Fidel
Castro acaba de cumplir 87 años, una
edad a la que, por confesión propia, él no esperaba haber llegado
cuando se enfermó gravemente en 2006 y tuvo que abandonar el
ejercicio del poder (no el poder mismo, que un autarca sólo abandona
con la muerte, sino los deberes cotidianos que éste impone). Lo
cierto es que sigue vivo, en contra de sus expectativas y las de casi
todo el mundo, intentando animar desde la sombra, como una especie de
fuelle subterráneo, ese “orden” que él mismo inaugurara hace
más de medio siglo y que ha ido decrepitando al igual que su propio
líder. Raúl Castro, como factótum de su hermano, ejerce la tiranía
por delegación. Por muy real que sea su mandato y por muy en serio
que quieran tomarlo, sobre él se cierne la sombra del otro y así
será mientras ese otro viva.
Como
el fin del castrismo es previsible cuando estos viejos falten –aunque
eso tome otro decenio, no nos impacientemos–, los temas de
apertura, cambios, reformas, sucesión, regreso a la democracia, etc.
(que nunca han faltado en el discurso del exilio y que desde hace
años son de una obsesiva recurrencia, naturalmente, entre los
líderes y portavoces de la oposición interna) han cobrado de nuevo
pertinencia. Para algunos, ya estamos viviendo la transición y casi
todos coinciden en la necesidad de articular una estrategia que no
deje enteramente las iniciativas en las manos de los herederos del
régimen.
Hasta
ese punto parecen llegar las coincidencias. En qué consisten esas
iniciativas y en la manera de enunciarlas y ponerlas en práctica hay
mucho menos consenso, con todo un abanico de posiciones que van desde
la tradicional remoción del régimen, sin compromisos, hasta el
abierto colaboracionismo. Unos tienen tanta fe –en la Providencia o
en la decisiva acción de fuerzas externas– que creen que basta con
esperar, de la misma manera que algunos judíos aún creen en la
llegada del Mesías, para que el totalitarismo desaparezca y tengamos
en su lugar una democracia honrada, próspera y eficiente. Los que se
encuentran en el otro extremo tienen tan poca fe que postulan una
sumisa connivencia bajo el pomposo nombre de “oposición leal”
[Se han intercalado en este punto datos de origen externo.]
import Mathlib
import HarnessLib

/-!
# The obstruction map and the semiregularity map are mutually transpose (K-trivial varieties): linear-algebra skeleton

Family `hodge`, layer `Literature/AlgebraicGeometry/HodgeTheory`. Companion to `SemiregularityWeakCriterionAbelian.lean`,
`SemiregularSemihomogeneousSimple.lean` (Markman's weak criterion (W) on abelian varieties; [`Markman2025SecantWeilSurvey`,
Lemma 11.3 / Question 11.4]; [Markman, arXiv:2502.03415v2, §8.3, UNREFEREED]) and to the ladder note
`papers/HodgeConjecture/hodge-weil-ladder`, section "Question 11.4″(a) on abelian varieties, III" (`Q114-ABELIAN-III.md`).

SETTING. `Y` compact Kähler of dimension `n` with `K_Y ≅ 𝒪_Y` (abelian variety, complex torus, Calabi–Yau, hyperkähler), `E` a
coherent sheaf (perfect complex), `HT²(Y) = H²(𝒪) ⊕ H¹(T) ⊕ H⁰(∧²T) ∋ u = (α, ξ, π)`,
`ob_E(u) = α·id_E + ξ⌟at_E + ½ π⌟at_E² ∈ Ext²(E,E)` ([Markman §8.3]; `= ev_E ∘ HKR⁻¹` on abelian varieties, where `HT^*` is
generated by `HT¹` and `ev_E` is multiplicative), and for every `k` the Buchweitz–Flenner-type map
`σ^{(k)}_E : Ext^k(E,E) → HΩ_{−k}(Y) := ⊕_q H^{q+k}(Y, Ω^q)`, `σ^{(k)}(f) = Σ_q tr(at_E^q ∘ f)/q!` (`σ^{(2)} = σ_E` is the
semiregularity map, `σ^{(0)}(id) = ch(E)`, `σ^{(1)} =: dch_E` is the differential of the Deligne-cohomology-valued Chern character /
generalised Abel–Jacobi map `Ξ = (Ξ_p)_p`, whose tangent map on `Ext¹(E,E)` is `I ∘ σ_{p−1}` in weight `p` [`Pridham2024Semiregularity` =
Forum Math. Sigma 12 (2024) e126, abstract p. 1 ("an analogue of Deligne cohomology") and Prop. 2.20 + Rem. 2.21, §2.3 pp. 17–18 (published numbering;
= arXiv:1208.3111 Prop. 2.12 + Rem. 2.13)]).
Serre duality gives PERFECT pairings `Ext^k(E,E) × Ext^{n−k}(E,E) → H^n(𝒪_Y) ≅ ℂ`, `(x,f) ↦ tr(x∘f)`, and
`HT^k(Y) × HΩ_{k−n}(Y) → H^{0,n}(Y)`, `(u, η) ↦ [u⌟η]_{(0,n)}` (`H^a(∧^bT)^∨ ≅ H^{n−a}(Ω^b)` since `K_Y` is trivial).

THEOREM T (note §1; elementary: trace is graded-cyclic, commutes with contraction by (poly)vector classes and with cup product by
classes in `H^*(𝒪)`, and `(v₁⌟at)∘⋯∘(v_b⌟at) = (v₁∧⋯∧v_b)⌟at^b/b!` by graded commutativity). For `u ∈ HT^k`, `f ∈ Ext^{n−k}(E,E)`:
    `tr( ev_E(u) ∘ f ) = ± [ u ⌟ σ^{(n−k)}_E(f) ]_{(0,n)}`.
I.e. `ev_E` on `HT^k` and `σ_E` on `Ext^{n−k}` are MUTUALLY TRANSPOSE for the two Serre pairings. (For `k = 2` the left side uses
only the formula for `ob_E`; on abelian varieties all `k`.) Pairing the Buchweitz–Flenner diagram with `HT^{n−2}` shows that it is
the case `f = ev(w)` of Theorem T: `σ_E ∘ ob_E = ⌟ch(E)` FOLLOWS from T on abelian varieties.

COROLLARIES (note §1, all from "transpose" + perfect pairings; this file checks the linear algebra):
 (T.i)  `rank ob_E = rank σ^{(n−2)}_E`, `ker σ^{(n−2)} = (im ob_E)^⊥`, `ker ob_E = Ann(im σ^{(n−2)}_E)`
        (`rank_transpose_eq`, `ker_transpose_eq_dualAnnihilator_range`, `ker_eq_dualCoannihilator_range_transpose`);
        likewise `ker(⌟ch(E)) = Ann(HT^{n−2}⌟ch(E)) = Ann(σ^{(n−2)}(ev HT^{n−2}))`. Hence
        (W) :⟺ `ker ob_E = ker ⌟ch(E)`  ⟺  `σ^{(n−2)}(Ext^{n−2}(E,E)) = σ^{(n−2)}(ev_E(HT^{n−2}))`
        ⟺ `Ext^{n−2}(E,E) = ev_E(HT^{n−2}) + ker σ^{(n−2)}`   (`weakCriterion_iff_sup_ker_eq_top`, `map_eq_range_iff_sup_ker_eq_top`).
 (T.ii) `n = 4` (abelian fourfolds `X × X̂` for `X` an abelian SURFACE — the Weil-fourfold rung of the ladder; HK fourfolds):
        `σ_E = ob_Eᵀ`. Hence  E SEMIREGULAR ⟺ `ob_E = ev_E ∘ HKR⁻¹` SURJECTIVE (`transpose_injective_iff_surjective`): on K-trivial
        fourfolds the surjectivity hypothesis of [`Markman2025SecantWeilSurvey`, Lemma 11.3] is EQUIVALENT to its conclusion and the
        kernel hypothesis is then automatic — this answers the first sentence of Question 11.4 there ("is the surjectivity of `ev_E`
        needed?": it is necessary and sufficient). Moreover (W) ⟺ `im ob_E ∩ (im ob_E)^⊥ = 0` ⟺ `Ext²(E,E) = im ob_E ⊕ ker σ_E` ⟺
        `im ob_E` is a NONDEGENERATE subspace for the (symmetric) Serre pairing ⟺ `rank σ_E = rank ⌟ch(E)`
        (`inf_orthogonal_eq_bot_iff_sup_eq_top`, `weakCriterion_fourfold_iff_isCompl`).
 (T.iii) `n = 3` (abelian threefolds): `σ_E = (ev_E|_{HT¹})ᵀ` and `ob_E = (dch_E)ᵀ` with
        `dch_E = σ^{(1)} : Ext¹(E,E) → H^{0,1} ⊕ H^{1,2} ⊕ H^{2,3}` = (`d Pic`, `d AJ(ch₂)`, `d Alb(ch₃)`). Hence
        E SEMIREGULAR ⟺ `Ext¹(E,E) = ev_E(HT¹(Y))` (E is infinitesimally rigid modulo translations and `Pic⁰`-twists);
        `dim ker σ_E = ext¹(E,E) − dim ev_E(HT¹)` = number of "exotic" first-order deformations;
        (W) ⟺ `dch_E(Ext¹(E,E)) = dch_E(ev_E(HT¹))` ⟺ every first-order deformation of `E` is, modulo the group `Y × Ŷ`,
        infinitesimally trivial in Deligne cohomology (Pic⁰ × J²(Y) × Alb(Y)); (W_T) ⟺ the same for the `H^{1,2}` (Abel–Jacobi)
        component. For an lci CURVE `F ⊂ Y` and `E = I_F`: semiregular ⟺ `h⁰(N_{F/Y}) = 3`; (W) ⟺ all embedded first-order
        deformations of `F` have Abel–Jacobi and `Alb(K_F)`-derivative inside those of translations.
 (T.iv) `n = 2`: `ob_E = (σ^{(0)})ᵀ`, `σ^{(0)}(φ) = tr(exp(at_E)∘φ) = "ch(φ)"` on `End(E)`: (W) ⟺ `ch(End E) = ch(ev(HT⁰)) = ℂ·ch(E)`
        — the gen-6 Lemma N / Proposition U (`SemiregularityWeakCriterionK3.lean`: nilpotent endomorphisms have `ch(φ) = 0`) are
        the instances used for the K3 and rational-surface counterexamples.
 NEW (W)-SHEAVES ON ABELIAN THREEFOLDS that are NOT semiregular (note §3; each answers the first sentence of Q. 11.4 in the sense
 "surjectivity fails, (W) holds, the conclusion of Thm 2.1 holds or is open"): ideal sheaves `I_Z` of 0-dimensional `Z`, `ℓ(Z) ≥ 2`
 (`dch(T_Z Hilb) = d(sum) ⊆ d(sum)(translations)`; survive trivially: `points_not_semiregular`); CLEAN MEMBERS OF PENCILS `|F|` on a
 smooth surface `D ∈ |N|` in `Y` (`h⁰(N_{F/Y}) = 4`: `dch` kills the pencil direction because the members are rationally equivalent
 and `K_{F_λ} = N·F_λ` in `CH₀(Y)` by adjunction; Serre bundle `𝒱`, `h⁰(𝒱) = 2`, `χ(𝒱) = h⁰(N) + 1 − g(F)`; survival OPEN =
 residual (ε″) of the note; `serreBundle_euler_nonpos`, `jumpLocus_expected_codim`, and the bielliptic-genus-3 example
 `bielliptic_pencil_*`: `Θ = C^{(2)} ⊂ J(C)`, pencil `{x+y : π(x) − π(y) = ±d}`, `g(F) = 9`, `[F] = 4θ² − 2θε = ¼(4θ − ε)²`,
 `(4θ−ε)³ = 192`, `(2θ−ε)³ = 0`).
 SURVIVAL ON ABELIAN THREEFOLDS (note §2): (δ) if the reduced moduli germ of `E` (resp. the reduced Hilbert germ of an lci curve `F`)
 is the orbit (`E` "isolated modulo the group") and `ob_E(ξ₀) = 0`, then `E` extends along every arc `B ⊂ NL(ch E)` tangent to
 `ξ₀` after a finite base change: the relative functor has tangent dimension `ext¹ + 1` and a complete obstruction space
 `ker σ_E` of dimension `ext¹ − dim(orbit)` [`Pridham2024Semiregularity`, §2.5; Bloch for curvilinear steps], so every component
 of its hull has dimension `≥ dim(orbit) + 1 >` dimension of the central fibre (`component_dim_exceeds_orbit`); (γ) on the CLEAN
 locus of a family `Z` of sheaves the obstruction sheaf along Hodge-locus arcs is `Ω¹_Z` (threefold duality; the Clemens–Kley
 mechanism [`Kley1998CurvesKtrivial`]); an everywhere-clean pencil (`Z ≅ ℙ¹`) survives wholesale and untwisted along every arc of
 `NL([F])` (`H⁰(ℙ¹,Ω¹) = 0 = H¹(ℙ¹, 𝒪(2) ⊕ 𝒪³)`); LEMMA (curve classes polarise): for a generating curve `F` in a complex torus
 of dimension `n`, `NL([F]) = NL(L_F)` for a rational POLARISATION `L_F` with `[F] ∈ ℚ_{>0}·L_F^{n−1}` (the symplectic inverse of
 `[F] ∈ H₂ = ∧²Λ`; `vandermonde_HT_two` records `dim HT² = dim HΩ_{2−n} = C(2n,2)`), so tori stay projective along `NL([F])`.
WHAT IS KERNEL-CHECKED HERE: def-free linear algebra of transposes / annihilators / nondegenerate subspaces over a field, and the
arithmetic of the examples; the identifications with `ob_E`, `σ_E`, `dch_E`, `NL` are paper-level (note §§1–4).
References: [`BuchweitzFlenner2003`]; [`Pridham2024Semiregularity`]; [`Markman2025SecantWeilSurvey`]; [`Bloch1972Semiregularity`];
[`Kley1998CurvesKtrivial`] (H. Kley, "On the existence of curves in K-trivial threefolds", alg-geom/9811099; with Clemens–Kley,
"Counting curves that move with threefolds", J. Alg. Geom. 9 (2000)); [`LangeBirkenhake1992`, §§5.2–5.3, 12.2, 14.4].
-/

namespace Literature.AlgebraicGeometry.HodgeTheory.SemiregularityTransposeDuality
(confundiendo la barraca castrista con el Parlamento británico) para
tener alguna oportunidad de influir, aunque sea débilmente, en los
cambios. Entre estos últimos no faltan los que afirman que alguna
forma de socialismo es factible y hasta deseable y de que Cuba, en
lugar de regresar al capitalismo (lo cual sería anatema) podría
salir del pantano sin renunciar a algunas “conquistas” de la
revolución y conservar, de esta manera, una suerte de
excepcionalidad política.
No
veo yo por qué si el modelo natural de transición para los cubanos
es el que tuvo lugar –con todas las diferencias que quieran
apuntarse– en Europa del este hace casi un cuarto de siglo,
tengamos que esperar vías muy distintas o aspirar a ellas. El único
ingrediente que nos diferencia de los países del Pacto de Varsovia
es el del caudillismo, que nos emparenta con la España de Franco,
pero éste terminará, casi seguramente, con la vida de estos
hermanos, sustituidos en su momento por cuadros del partido
comunista, civiles o militares, que tendrán que plantearse la tarea
de desmontar un sistema inviable. En casi todas partes, los
comunistas han sido los sepultureros del comunismo, no veo por qué
han de tener otro papel en Cuba.
Pese
a los empeños del castrismo de asociarse a ese engendro chavista que
es el llamado socialismo del siglo XXI, el fracasado experimento
cubano pertenece enteramente a la dinámica del siglo XX, mucho más
cercano a Corea del Norte que a Venezuela o a Bolivia, anquilosado en
el modelo clásico de los regímenes marxista-leninistas, no obstante
algunas aperturas o reformas que podemos tachar de superficiales sin
pecar por ello de fanáticos.
Es
pertinente, me parece a mí, que se articule un estado de opinión
–entre cubanos de dentro y fuera– que condene a la tiranía y le
cierre las puertas del porvenir, y esto pasa por negarle todo asomo
de legitimidad (de origen y de destino). La apuesta política debe
ser, en mi opinión, activa y radical, sin caer en la tentación de
la inercia que genera el escepticismo y la pereza ciudadana ni en el
facilismo de las soluciones a corto plazo que pasan por la lamentable
complicidad. Las grandes esperanzas están a mediano y a largo plazo,
no debemos permitir que nos las enturbien las pequeñas.